Applied AI Engineer
ycombinator
Job Description
What you'll do
- Build and maintain the eval framework that scores voice agent quality end-to-end transcription, response quality, TTS, and full-conversation outcomes
- Design voice agent behavior: system prompts, tool use, conversation flow, error recovery, and guardrails for real-time interactions
- Drive transcription accuracy improvements across STT providers and configurations (Deepgram, Whisper, AssemblyAI, Nvidia, etc.)
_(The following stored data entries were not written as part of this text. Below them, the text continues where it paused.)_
import Summits.KontsevichZagierPeriods.KontsevichZagierPeriods.Theses.ComplexOrientations
import Summits.KontsevichZagierPeriods.KontsevichZagierPeriods.Theses.AbelContraction
import Summits.KontsevichZagierPeriods.KontsevichZagierPeriods.Theorems.AbelContractionRealArcKernelSplit
import Summits.KontsevichZagierPeriods.KontsevichZagierPeriods.Theorems.ComplexOrientationsOrientationKernelReductionNecessity
import Summits.KontsevichZagierPeriods.KontsevichZagierPeriods.Theorems.ComplexOrientationsOrientationKernelRouteExactness

/-!
# KontsevichZagierPeriods / ComplexOrientations — the BC2 redirect of the target `OrientationKernel`
# (item stmt-KontsevichZagierPeriods-11367; to be landed `--workitem stmt-KontsevichZagierPeriods-18007` (it closes the
# support item `OrientationKernelOfSubs`) or `--supports stmt-KontsevichZagierPeriods-11367`;
# split glue for `route edit --split OrientationKernel --into KZDimTwo ReductionToDimensionTwo --glue-by orientationKernel_of_subs`)

The target `OrientationKernel` of route `ComplexOrientations` (the kernel conjecture of the KZ calculus
enlarged by the route's oval / Cauchy relators) is RESTATED: the landed
`kontsevichZagierPeriods_iff_orientationKernel_and_ovalSector` makes it the summit modulo `OvalSector`,
and `OvalSector` follows from `PlanarAreas` (`ovalSector_of_planarAreas`), which is proved modulo the
published theorem of Huber–Wüstholz (the cite-only fact `HuberWustholzCurvePeriods`, through the landed
`SymplecticScissors.PlanarTransport.planarAreas_of_huberWustholzCurvePeriods`). For the same reason the
cut of line `birth`, `ReductionToDimensionOne ∧ PlanarAreas → OrientationKernel`
(`orientationKernel_of_reductionToDimensionOne_of_planarAreas`, landed), is not a qualifying
decomposition: `ReductionToDimensionOne` (stmt-14403) is `≡` the summit modulo a published theorem.

This file records the decomposition of the target along the input-dimension filtration ONE OPEN LAYER
UP (route items of rev 2, crux-strategist `cstrat-stmt-KontsevichZagierPeriods-11367-r1`, 2026-08-17),
the twin of `Theorems/AbelContractionRealArcKernelSplit.lean` for route AbelContraction's target:

* `KZDimTwo` (stmt-4280, shared with BianchiHumbert / HodgeLevel / DessinsDimensionOne / AbelContraction):
  Conjecture 1 on the dimension-two stratum — KZ-rational representations of dimensions `≤ 2` with equal
  values are KZ-equivalent;
* `ReductionToDimensionTwo` (stmt-18030, shared with AbelContraction): every subgroup `R ≥ KZ.relations`
  containing `[r] − [r′]` for every equal-valued pair of KZ-rational representations of dimensions `≤ 2`
  contains `ker KZ.eval`.

Proved here, sorry-free:
* `orientationKernel_of_subs : KZDimTwo → ReductionToDimensionTwo → OrientationKernel` — the ASSEMBLY (and
  `orientationKernelOfSubs_proof : OrientationKernelOfSubs`, closing the support item stmt-18007 of rev 4)
  (pure logic: the stratum feeds the hypothesis of the reduction; the three relator hypotheses of the
  target are carried, not consumed);
* `reductionToDimensionTwo_of_orientationKernel : OrientationKernel → ReductionToDimensionTwo` — piece 2
  is NECESSARY (landed `reductionToDimensionOne_of_orientationKernel` + the monotonicity of the
  filtration `reductionToDimensionTwo_of_reductionToDimensionOne`);
* `kzDimTwo_iff_abel`, `reductionToDimensionTwo_iff_abel` — the pieces ARE AbelContraction's items
  (`Iff.rfl`);
* `ovalSector_of_kzDimTwo`, `typeOneIdentities_of_kzDimTwo` — piece 1 contains the route's own engines
  (through the landed `planarAreas_of_kzDimTwo`, `ovalSector_of_planarAreas`,
  `typeOneIdentities_of_planarAreas`);
* `kzDimTwo_of_kontsevichZagierPeriods`, `reductionToDimensionTwo_of_kontsevichZagierPeriods` (both
  pieces are consequences of the summit), `closes_of_subs` (jointly they decide it THROUGH this route's
  deciding theorem `closes`).

Deliberately NOT here: any attack on `KZDimTwo` or `ReductionToDimensionTwo` themselves, and no
conditional `iff` (piece 2 is equivalent to the target / the summit only modulo the OPEN stratum
`KZDimTwo`).

Sources: M. Kontsevich, D. Zagier, *Periods* (2001), §1.2 (rules (1)–(3), Conjecture 1);
A. Huber, S. Müller-Stach, *Periods and Nori Motives* (2017), Conj. 13.2.1 (kernel form).
-/

noncomputable section

open Literature.NumberTheory.Transcendental
open Summit.KontsevichZagierPeriods.KontsevichZagierPeriods.Theses.ComplexOrientations
  (OrientationKernel TypeOneIdentities OvalSector CauchyMove KZDimTwo ReductionToDimensionTwo)

namespace Summit.KontsevichZagierPeriods.ComplexOrientations.OrientationKernelSplit

/-! ## The assembly -/

/-- **Assembly of the redirect** `KZDimTwo → ReductionToDimensionTwo → OrientationKernel`: given an
admissible `R ≥ KZ.relations`, Conjecture 1 on the stratum puts `[r] − [r′]` for every equal-valued
KZ-rational pair of dimensions `≤ 2` inside `KZ.relations ≤ R`, and the reduction then puts `ker KZ.eval`
inside `R`; the oval relators (families (i), (ii)) and the Cauchy relators (family (iii)) assumed on `R`
are not consumed. [cite: KontsevichZagier2001, §1.2 Conjecture 1] -/
theorem orientationKernel_of_subs : Summit.KontsevichZagierPeriods.KontsevichZagierPeriods.Theses.ComplexOrientations.KZDimTwo → Summit.KontsevichZagierPeriods.KontsevichZagierPeriods.Theses.ComplexOrientations.ReductionToDimensionTwo → Summit.KontsevichZagierPeriods.KontsevichZagierPeriods.Theses.ComplexOrientations.OrientationKernel :=
  fun h₂ hRed R hR _ _ _ x hx => hRed R hR (fun _ _ hn hm r r' hr hr' hv => hR (h₂ hn hm r r' hr hr' hv)) x hx

/-- **Closes item stmt-KontsevichZagierPeriods-18007 `OrientationKernelOfSubs`** (the assembly filed as a
provable-now support item of the route, rev 4): by `orientationKernel_of_subs`. After landing, the split edge is
`route edit --split OrientationKernel --into children.json --glue-by <this decl or orientationKernel_of_subs>`.
[cite: KontsevichZagier2001, §1.2 Conjecture 1] -/
theorem orientationKernelOfSubs_proof :
    Summit.KontsevichZagierPeriods.KontsevichZagierPeriods.Theses.ComplexOrientations.OrientationKernelOfSubs :=
  orientationKernel_of_subs

/-! ## The pieces are the shared items -/

/-- Piece 1 of this route IS the shared item stmt-4280 as filed in route AbelContraction.
[cite: KontsevichZagier2001, §1.2 Conjecture 1] -/
theorem kzDimTwo_iff_abel :
    KZDimTwo ↔ Summit.KontsevichZagierPeriods.KontsevichZagierPeriods.Theses.AbelContraction.KZDimTwo :=
  Iff.rfl

/-- Piece 2 of this route IS AbelContraction's item stmt-18030.
[cite: KontsevichZagier2001, §1.2 Conjecture 1] -/
theorem reductionToDimensionTwo_iff_abel :
    ReductionToDimensionTwo ↔
      Summit.KontsevichZagierPeriods.KontsevichZagierPeriods.Theses.AbelContraction.ReductionToDimensionTwo :=
  Iff.rfl

/-! ## Strength of the pieces -/

/-- **Piece 2 is NECESSARY for the target**: `OrientationKernel → ReductionToDimensionTwo` (landed
`reductionToDimensionOne_of_orientationKernel`, p147979: an admissible `R` of stmt-14403 contains the
three relator families; then the monotonicity `reductionToDimensionTwo_of_reductionToDimensionOne`,
p148174: a one-dimensional pair is one Newton–Leibniz move away from a KZ-rational two-dimensional pair).
So no proof of the target avoids stmt-18030. [cite: KontsevichZagier2001, §1.2 Conjecture 1] -/
theorem reductionToDimensionTwo_of_orientationKernel (h : OrientationKernel) : ReductionToDimensionTwo :=
  Summit.KontsevichZagierPeriods.AbelContraction.RealArcKernelSplit.reductionToDimensionTwo_of_reductionToDimensionOne
    (Summit.KontsevichZagierPeriods.ComplexOrientations.OrientationKernel.reductionToDimensionOne_of_orientationKernel h)

/-- The summit implies piece 1 (restriction of Conjecture 1 to the stratum).
[cite: KontsevichZagier2001, §1.2 Conjecture 1] -/
theorem kzDimTwo_of_kontsevichZagierPeriods (h : KontsevichZagierPeriods) : KZDimTwo :=
  fun _ _ _ _ r r' hr hr' hv => h r r' hr hr' hv

/-- The summit implies piece 2 (landed for AbelContraction's copy; `Iff.rfl` transport).
[cite: KontsevichZagier2001, §1.2 Conjecture 1] -/
theorem reductionToDimensionTwo_of_kontsevichZagierPeriods (h : KontsevichZagierPeriods) :
    ReductionToDimensionTwo :=
  Summit.KontsevichZagierPeriods.AbelContraction.RealArcKernelSplit.reductionToDimensionTwo_of_kontsevichZagierPeriods h

/-- Piece 1 contains the 1-period layer `PlanarAreas` (stmt-4990): the integrand `1` is KZ-rational
(landed `planarAreas_of_kzDimTwo`). [cite: KontsevichZagier2001, §1.1 Definition] -/
theorem planarAreas_of_kzDimTwo (h₂ : KZDimTwo) :
    Summit.KontsevichZagierPeriods.KontsevichZagierPeriods.Theses.AbelContraction.PlanarAreas :=
  Summit.KontsevichZagierPeriods.AbelContraction.RealArcKernelSplit.planarAreas_of_kzDimTwo h₂

/-- Piece 1 contains the route's programme crux `OvalSector` (landed `ovalSector_of_planarAreas`,
p150030: every integer oval-sector identity is an equality of areas of two bounded planar
integrand-`1` representations after a disjoint-translation merge). [cite: KontsevichZagier2001, §1.2] -/
theorem ovalSector_of_kzDimTwo (h₂ : KZDimTwo) : OvalSector :=
  Summit.KontsevichZagierPeriods.ComplexOrientations.OrientationKernel.ovalSector_of_planarAreas
    (planarAreas_of_kzDimTwo h₂)

/-- Piece 1 contains the route's engine `TypeOneIdentities` (landed `typeOneIdentities_of_planarAreas`).
[cite: KontsevichZagier2001, §1.2] -/
theorem typeOneIdentities_of_kzDimTwo (h₂ : KZDimTwo) : TypeOneIdentities :=
  Summit.KontsevichZagierPeriods.ComplexOrientations.OrientationKernel.typeOneIdentities_of_planarAreas
    (planarAreas_of_kzDimTwo h₂)

/-- **The two pieces jointly decide the summit THROUGH this route's deciding theorem**: `closes` fed with
`TypeOneIdentities`, `OvalSector` (both from piece 1), the closed support `CauchyMove`
(`cauchyMove_proof`) and the target (from the assembly). [cite: KontsevichZagier2001, §1.2 Conjecture 1] -/
theorem closes_of_subs (h₂ : KZDimTwo) (hRed : ReductionToDimensionTwo) : KontsevichZagierPeriods :=
  Summit.KontsevichZagierPeriods.KontsevichZagierPeriods.Theses.ComplexOrientations.closes
    (typeOneIdentities_of_kzDimTwo h₂) (ovalSector_of_kzDimTwo h₂)
    Summit.KontsevichZagierPeriods.ComplexOrientations.cauchyMove_proof (orientationKernel_of_subs h₂ hRed)

/-- The same conclusion through AbelContraction's landed `kontsevichZagierPeriods_of_subs` (the pieces
decide the summit independently of this route's engines). [cite: KontsevichZagier2001, §1.2 Conjecture 1] -/
theorem kontsevichZagierPeriods_of_subs (h₂ : KZDimTwo) (hRed : ReductionToDimensionTwo) :
    KontsevichZagierPeriods :=
  Summit.KontsevichZagierPeriods.AbelContraction.RealArcKernelSplit.kontsevichZagierPeriods_of_subs h₂ hRed

/-- The rejected piece of line `birth` implies the new tail: `ReductionToDimensionOne → ReductionToDimensionTwo`
(monotonicity, landed). [cite: KontsevichZagier2001, §1.2] -/
theorem reductionToDimensionTwo_of_reductionToDimensionOne
    (h : Summit.KontsevichZagierPeriods.KontsevichZagierPeriods.Theses.AbelContraction.ReductionToDimensionOne) :
    ReductionToDimensionTwo :=
  Summit.KontsevichZagierPeriods.AbelContraction.RealArcKernelSplit.reductionToDimensionTwo_of_reductionToDimensionOne h

/-- **Special case of piece 2 (proved)**: the reduction holds on the part of `ker KZ.eval` generated by
representations of dimensions `≤ 1` (landed `reductionToDimensionTwo_on_dimLEOne`, transported by `Iff.rfl`).
[cite: KontsevichZagier2001, §1.2] -/
theorem reductionToDimensionTwo_on_dimLEOne :
    ∀ R : AddSubgroup KZ.FormalRep, KZ.relations ≤ R →
      (∀ ⦃n m : ℕ⦄, n ≤ 2 → m ≤ 2 → ∀ (r : KZ.IntegralRep n) (r' : KZ.IntegralRep m),
        r.IsRational → r'.IsRational → r.value = r'.value → KZ.of r - KZ.of r' ∈ R) →
      ∀ x ∈ AddSubgroup.closure
          ({x : KZ.FormalRep | ∃ r : KZ.IntegralRep 1, x = KZ.of r} ∪
            {x : KZ.FormalRep | ∃ c : KZ.IntegralRep 0, x = KZ.of c}),
        KZ.eval x = 0 → x ∈ R :=
  Summit.KontsevichZagierPeriods.AbelContraction.RealArcKernelSplit.reductionToDimensionTwo_on_dimLEOne

end Summit.KontsevichZagierPeriods.ComplexOrientations.OrientationKernelSplit

end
- Drive TTS quality improvements voice selection, latency vs. fidelity tradeoffs, prosody, edge cases
- Curate and grow our evaluation datasets, including hard-case mining from production traffic
- Run rigorous A/B experiments and report results that the team can actually act on
- Partner with backend engineers to wire eval signals into CI so regressions get caught before they ship
Must-haves
- ML engineering experience shipping production systems
- Strong Python and a working ML stack (PyTorch, Huggingface, pandas, scikit-learn)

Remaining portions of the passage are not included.